FileNotFoundError: [Errno 2] No such file or directory: 'your_dataset.csv'

In [None]:
# 🔍 Inspect the Data

df.head()        # First 5 rows
df.tail()        # Last 5 rows
df.shape         # (rows, columns)
df.columns       # Column names
df.dtypes        # Data types of each column
df.info()        # Summary of dataset

In [None]:
# ✅ 2. Check for Missing (Null/NaN) Values
# Why?
# Missing values can distort analysis or cause errors in modeling.

df.isnull().sum()        # Count of nulls per column
df.isnull().mean()       # Proportion of nulls
df[df['column'].isnull()]  # View rows with missing value in column


In [1]:
# ✅ 3. Handle Missing Values
# 🔹 Numerical Columns

# Fill with mean or median
df['age'].fillna(df['age'].mean(), inplace=True)
df['score'].fillna(df['score'].median(), inplace=True)

# Drop rows/columns
df.dropna(axis=0, inplace=True)      # Drop rows with any NaN
df.dropna(axis=1, thresh=100, inplace=True)  # Drop columns with too many NaNs


NameError: name 'df' is not defined

In [None]:
# 🔹 Categorical Columns

# Fill with mode (most frequent)
df['gender'].fillna(df['gender'].mode()[0], inplace=True)


In [None]:
# ✅ 4. Data Type Conversion
# Why?
# Improves memory, makes analysis (e.g., datetime plots) more efficient.

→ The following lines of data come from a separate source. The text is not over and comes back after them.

/-! ### §4 Virtual nonnegativity of well-conditioned pairs, at every dimension -/

/-- **WELL-CONDITIONED PAIRS ARE VIRTUALLY NONNEGATIVE, AT EVERY DIMENSION `r`.** `n` even, `t = 2c'+1`, `2t ≤ n`, `D ≤ 2c'`; `X`, `Y`
families of psd contractions on the odd cuts / perfect matchings with `Σ_{|U|=t} X_U ⪰ μ·C(n,t)·I`, `Σ_M Y_M ⪰ ν·|PM|·I` (`μ, ν > 0`: every
direction has density at least `μ`, resp. `ν`), and the mode condition `Σ_{κ=1}^{D/2} R_κ·√A_κ ≤ √(μν)`. Then for every entrywise harmonic
layer data `p` of `X` on the `t`-cuts, the virtual value `Σ_M Σ_{|A|≤D} tr(Q_A Y_M)·knapsackMoment(|M|, t/2, |M[A]|)` is nonnegative.
Proof: whitening (§1) + the whitened HS-mode bound (brick 87) + operator-norm layer energies (§2) against the `κ = 0` overlap term of brick 45b.
[cite: Grigoriev2001, Lemma 1.4 (PDF p. 8)] [cite: BrouwerHaemers2012, Thm. 4.9.1 (PDF p. 93)] [cite: MacWilliamsSloane1977, Ch. 21 §6 Thm. 10 (PDF p. 516)]
[cite: GriblingDelaatLaurent2019, §5] -/
theorem virtualNonneg_of_wellConditioned {c' D : ℕ} (hn : Even n) (ht : 2 * (2 * c' + 1) ≤ n) (hD : D ≤ 2 * c')
    (X : OddSet n → Matrix (Fin r) (Fin r) ℝ) (Y : PMatch n → Matrix (Fin r) (Fin r) ℝ)
    (hX : ∀ U, (X U).PosSemidef ∧ (1 - X U).PosSemidef) (hY : ∀ M, (Y M).PosSemidef ∧ (1 - Y M).PosSemidef)
    {μ ν : ℝ} (hμ : 0 < μ) (hν : 0 < ν)
    (hXbar : ((∑ U : OddSet n, if U.1.card = 2 * c' + 1 then X U else 0) -
      (μ * (n.choose (2 * c' + 1) : ℝ)) • (1 : Matrix (Fin r) (Fin r) ℝ)).PosSemidef)
    (hYbar : ((∑ M, Y M) - (ν * (Fintype.card (PMatch n) : ℝ)) • (1 : Matrix (Fin r) (Fin r) ℝ)).PosSemidef)
    (hcond : ∑ κ ∈ Icc 1 (D / 2),
        (∏ i ∈ range κ, (((2 * c' + 1 : ℝ) - 2 * i) * ((n : ℝ) - 2 * c' - 1 - 2 * i) /
            (((2 * c' : ℝ) - 2 * i) * ((n : ℝ) - 2 * c' - 2 - 2 * i)))) *
          Real.sqrt (∏ i ∈ range κ, ((2 * i + 1 : ℝ) / ((n : ℝ) - 2 * i))) ≤ Real.sqrt (μ * ν))
    (p : Fin r × Fin r → ℕ → Finset (Fin n) → ℝ) (hp : ∀ ab j, IsHarmonic j (p ab j))
    (hpdec : ∀ ab (U : OddSet n), U.1.card = 2 * c' + 1 →
      X U ab.1 ab.2 = (∑ j ∈ range (2 * c' + 1 + 1), up^[2 * c' + 1 - j] (p ab j)) U.1) :
    0 ≤ ∑ M : PMatch n, ∑ A : {A : Finset (Fin n) // A.card ≤ D},
        (Matrix.of (fun a b : Fin r =>
          (∑ j ∈ range (2 * c' + 1 + 1), ((2 * c' + 1 - j).factorial : ℝ) • (if D < j then 0 else p (a, b) j)) A.1) * Y M).trace *
          knapsackMoment M.1.card (((2 * c' + 1 : ℕ) : ℝ) / 2) (M.1.filter fun e => ∃ a ∈ A.1, a ∈ e).card := by
  -- constants
  have hPm : (0 : ℝ) < Fintype.card (PMatch n) := by exact_mod_cast card_pmatch_pos hn
  have hCn : (0 : ℝ) < (n.choose (2 * c' + 1) : ℝ) := by exact_mod_cast Nat.choose_pos (by omega)
  set Pm : ℝ := (Fintype.card (PMatch n) : ℝ) with hPmdef
  set Cn : ℝ := (n.choose (2 * c' + 1) : ℝ) with hCndef
  set N₁ : ℝ := ((((n / 2).choose (1 + c') * (1 + c').choose c' * 2 ^ 1 : ℕ) : ℝ)) with hN₁
  have hN₁pos : 0 < N₁ := by
    rw [hN₁]
    have h1 : 0 < (n / 2).choose (1 + c') := Nat.choose_pos (by omega)
    have h2 : 0 < (1 + c').choose c' := Nat.choose_pos (by omega)
    exact_mod_cast Nat.mul_pos (Nat.mul_pos h1 h2) (by norm_num)
  set k : Finset (Fin n) → PMatch n → ℝ := fun U M => if (U.filter fun x => M.2.partner x ∉ U).card = 1 then (1 : ℝ) else 0 with hk
  set Cm : ℕ → ℝ := fun κ => ∑ ab : Fin r × Fin r, ∑ M : PMatch n, Y M ab.2 ab.1 * ∑ U ∈ univ.powersetCard (2 * c' + 1),
    (up^[2 * c' + 1 - 2 * κ] (p ab (2 * κ))) U * k U M with hCm
  set R : ℕ → ℝ := fun κ => ∏ i ∈ range κ, (((2 * c' + 1 : ℝ) - 2 * i) * ((n : ℝ) - 2 * c' - 1 - 2 * i) /
    (((2 * c' : ℝ) - 2 * i) * ((n : ℝ) - 2 * c' - 2 - 2 * i))) with hR
  set Aκ : ℕ → ℝ := fun κ => ∏ i ∈ range κ, ((2 * i + 1 : ℝ) / ((n : ℝ) - 2 * i)) with hAκ
  set V : ℝ := ∑ M : PMatch n, ∑ A : {A : Finset (Fin n) // A.card ≤ D},
        (Matrix.of (fun a b : Fin r =>
          (∑ j ∈ range (2 * c' + 1 + 1), ((2 * c' + 1 - j).factorial : ℝ) • (if D < j then 0 else p (a, b) j)) A.1) * Y M).trace *
          knapsackMoment M.1.card (((2 * c' + 1 : ℕ) : ℝ) / 2) (M.1.filter fun e => ∃ a ∈ A.1, a ∈ e).card with hV
  -- brick 45b: the virtual value in modes
  have h45 : V * N₁ = ∑ κ ∈ range (D / 2 + 1), R κ * Cm κ := virtual_psd_mul_eq hn ht hD p hp Y
  -- the cut side as a function on `t`-subsets
  set SX : Matrix (Fin r) (Fin r) ℝ := ∑ U : OddSet n, if U.1.card = 2 * c' + 1 then X U else 0 with hSX
  set SY : Matrix (Fin r) (Fin r) ℝ := ∑ M, Y M with hSY
  set Xf : Finset (Fin n) → Matrix (Fin r) (Fin r) ℝ := fun U =>
    if h : U.card = 2 * c' + 1 then X ⟨U, by rw [h]; exact odd_two_mul_add_one c'⟩ else 0 with hXf
  have hXf_eq : ∀ U (hU : U.card = 2 * c' + 1), Xf U = X ⟨U, by rw [hU]; exact odd_two_mul_add_one c'⟩ := fun U hU => by
    rw [hXf]; exact dif_pos hU
  have hXf_psd : ∀ U ∈ univ.powersetCard (2 * c' + 1), (Xf U).PosSemidef ∧ (1 - Xf U).PosSemidef := fun U hU => by
    rw [hXf_eq U (mem_powersetCard.1 hU).2]; exact hX _
  have hXfdec : ∀ ab, ∀ U ∈ univ.powersetCard (2 * c' + 1),
      Xf U ab.1 ab.2 = (∑ j ∈ range (2 * c' + 1 + 1), up^[2 * c' + 1 - j] (p ab j)) U := fun ab U hU => by
    rw [hXf_eq U (mem_powersetCard.1 hU).2]; exact hpdec ab _ (mem_powersetCard.1 hU).2
  have hSX_eq : SX = ∑ U ∈ univ.powersetCard (2 * c' + 1), Xf U := by
    ext a b
    rw [hSX, Matrix.sum_apply, Matrix.sum_apply]
    have h := sum_oddSet_card_eq (n := n) (odd_two_mul_add_one c') (fun U => Xf U a b)
    rw [← h]
    refine sum_congr rfl fun U _ => ?_
    split_ifs with hU
    · rw [hXf_eq U.1 hU]
    · rfl
  -- whitening
  have hSXherm : SX.IsHermitian := by
    rw [hSX_eq]
    unfold IsHermitian
    rw [conjTranspose_sum]
    exact sum_congr rfl fun U hU => (hXf_psd U hU).1.1
  have hSYherm : SY.IsHermitian := by
    rw [hSY]
    unfold IsHermitian
    rw [conjTranspose_sum]
    exact sum_congr rfl fun M _ => (hY M).1.1
  have hXbar' : (SX - (μ * Cn) • (1 : Matrix (Fin r) (Fin r) ℝ)).PosSemidef := hXbar
  obtain ⟨S, S', hSS', hSSt, hS'X, hS'le⟩ := exists_whitening hSXherm (mul_pos hμ hCn) hXbar'
  obtain ⟨T, T', hTT', hTTt, hT'Y, hT'le⟩ := exists_whitening hSYherm (mul_pos hν hPm) hYbar
  set C : Matrix (Fin r) (Fin r) ℝ := Sᵀ * T with hCdef
  have htrC : (Cᵀ * C).trace = (SX * SY).trace := by rw [hCdef, trace_whiten_overlap, hSSt, hTTt]
  have htr0 : 0 ≤ (Cᵀ * C).trace := by
    rw [← sum_sq_eq_trace_transpose_mul]; exact sum_nonneg fun il _ => sq_nonneg _
  -- whitened sides
  set Aw : Finset (Fin n) → Matrix (Fin r) (Fin r) ℝ := fun U => S' * Xf U * S'ᵀ with hAw
  set Bw : PMatch n → Matrix (Fin r) (Fin r) ℝ := fun M => T' * Y M * T'ᵀ with hBw
  set q : Fin r × Fin r → ℕ → Finset (Fin n) → ℝ := fun ab j => ∑ c, ∑ d, (S' ab.1 c * S' ab.2 d) • p (c, d) j with hq
  have hqh : ∀ ab j, IsHarmonic j (q ab j) := fun ab j =>
    IsHarmonic.sum _ fun c _ => IsHarmonic.sum _ fun d _ => (hp (c, d) j).smul _
  have hAwdec : ∀ ab, ∀ U ∈ univ.powersetCard (2 * c' + 1),
      Aw U ab.1 ab.2 = (∑ j ∈ range (2 * c' + 1 + 1), up^[2 * c' + 1 - j] (q ab j)) U :=
    layerData_conj (univ.powersetCard (2 * c' + 1)) S' Xf p hXfdec
  -- energy of the whitened cut side: `Σ Aw² ⪯ (μ Cn)⁻¹ I`
  have hAw_sum : ∑ U ∈ univ.powersetCard (2 * c' + 1), Aw U = 1 := by
    rw [← hS'X, hSX_eq, Finset.mul_sum, Finset.sum_mul]
  have hAwE : ((μ * Cn)⁻¹ • (1 : Matrix (Fin r) (Fin r) ℝ) - ∑ U ∈ univ.powersetCard (2 * c' + 1), (Aw U)ᵀ * Aw U).PosSemidef := by
    have h := sum_sq_le_of_contraction_family (univ.powersetCard (2 * c' + 1)) Aw
      (fun U hU => posSemidef_conj (hXf_psd U hU).1 S') (K := (μ * Cn)⁻¹) (N := 1) (inv_nonneg.2 (mul_pos hμ hCn).le)
      (fun U hU => by
        have h1 : ((μ * Cn)⁻¹ • (1 : Matrix (Fin r) (Fin r) ℝ) - S' * Xf U * S'ᵀ) =
            ((μ * Cn)⁻¹ • (1 : Matrix (Fin r) (Fin r) ℝ) - S' * S'ᵀ) + S' * (1 - Xf U) * S'ᵀ := by
          rw [Matrix.mul_sub, Matrix.sub_mul, Matrix.mul_one]; abel
        rw [hAw]; dsimp only; rw [h1]
        exact hS'le.add (posSemidef_conj (hXf_psd U hU).2 S'))
      (by rw [hAw_sum, one_smul, sub_self]; exact PosSemidef.zero)
    rwa [mul_one] at h
  -- energy of the whitened matching side: `Σ Bw² ⪯ (ν Pm)⁻¹ I`
  have hBw_sum : ∑ M, Bw M = 1 := by rw [← hT'Y, hSY, Finset.mul_sum, Finset.sum_mul]
  have hBwE : ((ν * Pm)⁻¹ • (1 : Matrix (Fin r) (Fin r) ℝ) - ∑ M, (Bw M)ᵀ * Bw M).PosSemidef := by
    have h := sum_sq_le_of_contraction_family (univ : Finset (PMatch n)) Bw
      (fun M _ => posSemidef_conj (hY M).1 T') (K := (ν * Pm)⁻¹) (N := 1) (inv_nonneg.2 (mul_pos hν hPm).le)
      (fun M _ => by
        have h1 : ((ν * Pm)⁻¹ • (1 : Matrix (Fin r) (Fin r) ℝ) - T' * Y M * T'ᵀ) =
            ((ν * Pm)⁻¹ • (1 : Matrix (Fin r) (Fin r) ℝ) - T' * T'ᵀ) + T' * (1 - Y M) * T'ᵀ := by
          rw [Matrix.mul_sub, Matrix.sub_mul, Matrix.mul_one]; abel
        rw [hBw]; dsimp only; rw [h1]
        exact hT'le.add (posSemidef_conj (hY M).2 T'))
      (by rw [hBw_sum, one_smul, sub_self]; exact PosSemidef.zero)
    rwa [mul_one] at h
  -- the tight Gram class function
  obtain ⟨κ₁, hA1⟩ := exists_tightGram_classFunction (n := n) (odd_two_mul_add_one c')
  -- each mode in whitened form, and its bound
  have hmode : ∀ κ, κ ≤ c' → |Cm κ| ≤ (N₁ / Cn) * (Real.sqrt (Aκ κ) / Real.sqrt (μ * ν)) * (SX * SY).trace := by
    intro κ hκ
    have hjt : 2 * κ ≤ 2 * c' + 1 := by omega
    -- rewrite the mode
    set Qt : Finset (Fin n) → Matrix (Fin r) (Fin r) ℝ := fun U => Matrix.of fun a b => (up^[2 * c' + 1 - 2 * κ] (q (a, b) (2 * κ))) U
      with hQt
    set Pt : Finset (Fin n) → Matrix (Fin r) (Fin r) ℝ := fun U => Matrix.of fun a b => (up^[2 * c' + 1 - 2 * κ] (p (a, b) (2 * κ))) U
      with hPt
    have hQP : ∀ U, Qt U = S' * Pt U * S'ᵀ := fun U => by
      rw [hPt, hQt]; dsimp only; rw [conj_layerMatrix S' (fun a b => p (a, b) (2 * κ)) U]
    have hSQS : ∀ U, S * Qt U * Sᵀ = Pt U := fun U => by
      rw [hQP U]
      calc S * (S' * Pt U * S'ᵀ) * Sᵀ = (S * S') * Pt U * (S * S')ᵀ := by rw [transpose_mul]; simp only [Matrix.mul_assoc]
        _ = Pt U := by rw [hSS', transpose_one, Matrix.one_mul, Matrix.mul_one]
    have hTBT : ∀ M, T * Bw M * Tᵀ = Y M := fun M => by
      rw [hBw]; dsimp only
      calc T * (T' * Y M * T'ᵀ) * Tᵀ = (T * T') * Y M * (T * T')ᵀ := by rw [transpose_mul]; simp only [Matrix.mul_assoc]
        _ = Y M := by rw [hTT', transpose_one, Matrix.one_mul, Matrix.mul_one]
    have hCm_eq : Cm κ = ∑ U ∈ univ.powersetCard (2 * c' + 1), ∑ M : PMatch n, k U M * (Qt U * C * Bw M * Cᵀ).trace := by
      have e1 : ∀ U (M : PMatch n), (Qt U * C * Bw M * Cᵀ).trace = (Pt U * Y M).trace := fun U M => by
        rw [← hSQS U, ← hTBT M, hCdef, trace_dewhiten]
      simp_rw [e1, Summit.PneNP.PneNP.Theorems.ChebyshevTracialDesignTracialProfilePolynomial.trace_mul_eq_sum_pairs, mul_sum]
      rw [hCm]; dsimp only
      calc ∑ ab : Fin r × Fin r, ∑ M : PMatch n, Y M ab.2 ab.1 * ∑ U ∈ univ.powersetCard (2 * c' + 1),
            (up^[2 * c' + 1 - 2 * κ] (p ab (2 * κ))) U * k U M
          = ∑ ab : Fin r × Fin r, ∑ M : PMatch n, ∑ U ∈ univ.powersetCard (2 * c' + 1),
              k U M * (Pt U ab.1 ab.2 * Y M ab.2 ab.1) := by
            refine sum_congr rfl fun ab _ => sum_congr rfl fun M _ => ?_
            rw [mul_sum]
            refine sum_congr rfl fun U _ => ?_
            rw [hPt]; dsimp only; rw [Matrix.of_apply]; ring
        _ = ∑ ab : Fin r × Fin r, ∑ U ∈ univ.powersetCard (2 * c' + 1), ∑ M : PMatch n,
              k U M * (Pt U ab.1 ab.2 * Y M ab.2 ab.1) := sum_congr rfl fun ab _ => sum_comm
        _ = ∑ U ∈ univ.powersetCard (2 * c' + 1), ∑ ab : Fin r × Fin r, ∑ M : PMatch n,
              k U M * (Pt U ab.1 ab.2 * Y M ab.2 ab.1) := sum_comm
        _ = _ := sum_congr rfl fun U _ => sum_comm
    -- the whitened HS-mode bound
    have hΛ := kernelEigen_tight_even_nonneg hn ht hκ κ₁ hA1
    have hlayer := layerEnergy_le hjt q hqh Aw hAwdec hAwE
    have hsq := whitened_HSmode_sq_le hjt (fun ab => q ab (2 * κ)) (fun ab => hqh ab (2 * κ)) κ₁ hA1 hΛ Bw C hlayer hBwE
    rw [← hCm_eq] at hsq
    -- numeric bound on `λ α β`
    have hlam := kernelEigen_tight_even_le hn ht hκ κ₁ hA1
    have hAκ0 : 0 ≤ Aκ κ := by
      rw [hAκ]
      refine prod_nonneg fun i hi => ?_
      have hi' := mem_range.1 hi
      have : (2 * i : ℝ) + 2 ≤ n := by exact_mod_cast (show 2 * i + 2 ≤ n by omega)
      exact div_nonneg (by positivity) (by linarith)
    have hprod : kernelEigen n (2 * c' + 1) (2 * κ) κ₁ * (μ * Cn)⁻¹ * (ν * Pm)⁻¹ ≤ (N₁ / Cn) ^ 2 * (Aκ κ / (μ * ν)) := by
      have h1 : kernelEigen n (2 * c' + 1) (2 * κ) κ₁ * (μ * Cn)⁻¹ * (ν * Pm)⁻¹ ≤
          (Pm * N₁ ^ 2 / Cn * Aκ κ) * (μ * Cn)⁻¹ * (ν * Pm)⁻¹ :=
        mul_le_mul_of_nonneg_right (mul_le_mul_of_nonneg_right hlam (inv_nonneg.2 (mul_pos hμ hCn).le))
          (inv_nonneg.2 (mul_pos hν hPm).le)
      refine h1.trans_eq ?_
      field_simp
    have habs : |Cm κ| ≤ Real.sqrt ((N₁ / Cn) ^ 2 * (Aκ κ / (μ * ν))) * (Cᵀ * C).trace := by
      have h1 : (Cm κ) ^ 2 ≤ ((N₁ / Cn) ^ 2 * (Aκ κ / (μ * ν))) * (Cᵀ * C).trace ^ 2 :=
        hsq.trans (mul_le_mul_of_nonneg_right hprod (sq_nonneg _))
      have h2 := Real.abs_le_sqrt h1
      rwa [Real.sqrt_mul' _ (sq_nonneg _), Real.sqrt_sq htr0] at h2
    rw [Real.sqrt_mul (sq_nonneg _), Real.sqrt_sq (div_nonneg hN₁pos.le hCn.le), Real.sqrt_div' _ (mul_pos hμ hν).le, htrC] at habs
    exact habs
  -- the overlap term `κ = 0`
  have hCm0 : Cm 0 = (N₁ / Cn) * (SX * SY).trace := by
    have e1 : ∀ ab : Fin r × Fin r, ∑ M : PMatch n, Y M ab.2 ab.1 * ∑ U ∈ univ.powersetCard (2 * c' + 1),
        (up^[2 * c' + 1 - 2 * 0] (p ab (2 * 0))) U * k U M =
        (((2 * c' + 1).factorial : ℝ) * p ab (2 * 0) ∅ * N₁) * ∑ M : PMatch n, Y M ab.2 ab.1 := fun ab =>
      layerCorr_zero_weighted (c' := c') (by simpa using hp ab (2 * 0)) (fun M => Y M ab.2 ab.1)
    have e2 : ∀ ab : Fin r × Fin r, ((2 * c' + 1).factorial : ℝ) * p ab (2 * 0) ∅ = SX ab.1 ab.2 / Cn := by
      intro ab
      rw [Nat.mul_zero, eq_div_iff hCn.ne', hSX_eq, Matrix.sum_apply, sum_powersetCard_eq_of_layers Xf p hp hXfdec ab]
      ring
    have e3 : ∀ ab : Fin r × Fin r, ∑ M : PMatch n, Y M ab.2 ab.1 = SY ab.2 ab.1 := fun ab => by rw [hSY, Matrix.sum_apply]
    rw [hCm]; dsimp only
    simp_rw [e1, e2, e3]
    rw [Summit.PneNP.PneNP.Theorems.ChebyshevTracialDesignTracialProfilePolynomial.trace_mul_eq_sum_pairs, mul_sum]
    exact sum_congr rfl fun ab _ => by ring
  -- assembly
  have htrXY : 0 ≤ (SX * SY).trace := by rw [← htrC]; exact htr0
  have hmain : 0 ≤ V * N₁ := by
    rw [h45, sum_range_succ_eq_add_Icc]
    have hR0 : R 0 = 1 := by rw [hR]; exact prod_range_zero _
    rw [hR0, one_mul, hCm0]
    -- the modes `κ ≥ 1`
    have hsum : |∑ κ ∈ Icc 1 (D / 2), R κ * Cm κ| ≤
        (N₁ / Cn) * (SX * SY).trace * ((∑ κ ∈ Icc 1 (D / 2), R κ * Real.sqrt (Aκ κ)) / Real.sqrt (μ * ν)) := by
      calc |∑ κ ∈ Icc 1 (D / 2), R κ * Cm κ| ≤ ∑ κ ∈ Icc 1 (D / 2), |R κ * Cm κ| := abs_sum_le_sum_abs _ _
        _ ≤ ∑ κ ∈ Icc 1 (D / 2), R κ * ((N₁ / Cn) * (Real.sqrt (Aκ κ) / Real.sqrt (μ * ν)) * (SX * SY).trace) := by
            refine sum_le_sum fun κ hκ => ?_
            have hκc : κ ≤ c' := by have := (mem_Icc.1 hκ).2; omega
            rw [abs_mul, abs_of_nonneg (layerRatio_nonneg ht hκc)]
            exact mul_le_mul_of_nonneg_left (hmode κ hκc) (layerRatio_nonneg ht hκc)
        _ = ∑ κ ∈ Icc 1 (D / 2), ((N₁ / Cn) * (SX * SY).trace) * (R κ * Real.sqrt (Aκ κ) / Real.sqrt (μ * ν)) :=
            sum_congr rfl fun κ _ => by ring
        _ = (N₁ / Cn) * (SX * SY).trace * ((∑ κ ∈ Icc 1 (D / 2), R κ * Real.sqrt (Aκ κ)) / Real.sqrt (μ * ν)) := by
            rw [← Finset.mul_sum, Finset.sum_div]
    have hfrac : (∑ κ ∈ Icc 1 (D / 2), R κ * Real.sqrt (Aκ κ)) / Real.sqrt (μ * ν) ≤ 1 := by
      rw [div_le_one (Real.sqrt_pos.2 (mul_pos hμ hν))]
      exact hcond
    have hpos : 0 ≤ (N₁ / Cn) * (SX * SY).trace := mul_nonneg (div_nonneg hN₁pos.le hCn.le) htrXY
    have h1 := (abs_le.1 hsum).1
    nlinarith [mul_le_mul_of_nonneg_left hfrac hpos]
  -- divide by `N₁ > 0`
  exact le_of_mul_le_mul_right (by rwa [zero_mul]) hN₁pos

# Convert string to datetime
df['date'] = pd.to_datetime(df['date'])

# Convert to category (saves memory)
df['gender'] = df['gender'].astype('category')


In [None]:
# ✅ 5. Understand Categorical Variables

df['gender'].value_counts()              # Frequency count
df['country'].value_counts(normalize=True)  # Proportion
df['gender'].nunique(), df['gender'].unique()  # How many unique?


In [None]:
# 🔹 Encoding Categorical Variables

# Label Encoding (for ordinal)
df['grade'] = df['grade'].map({'Low': 1, 'Medium': 2, 'High': 3})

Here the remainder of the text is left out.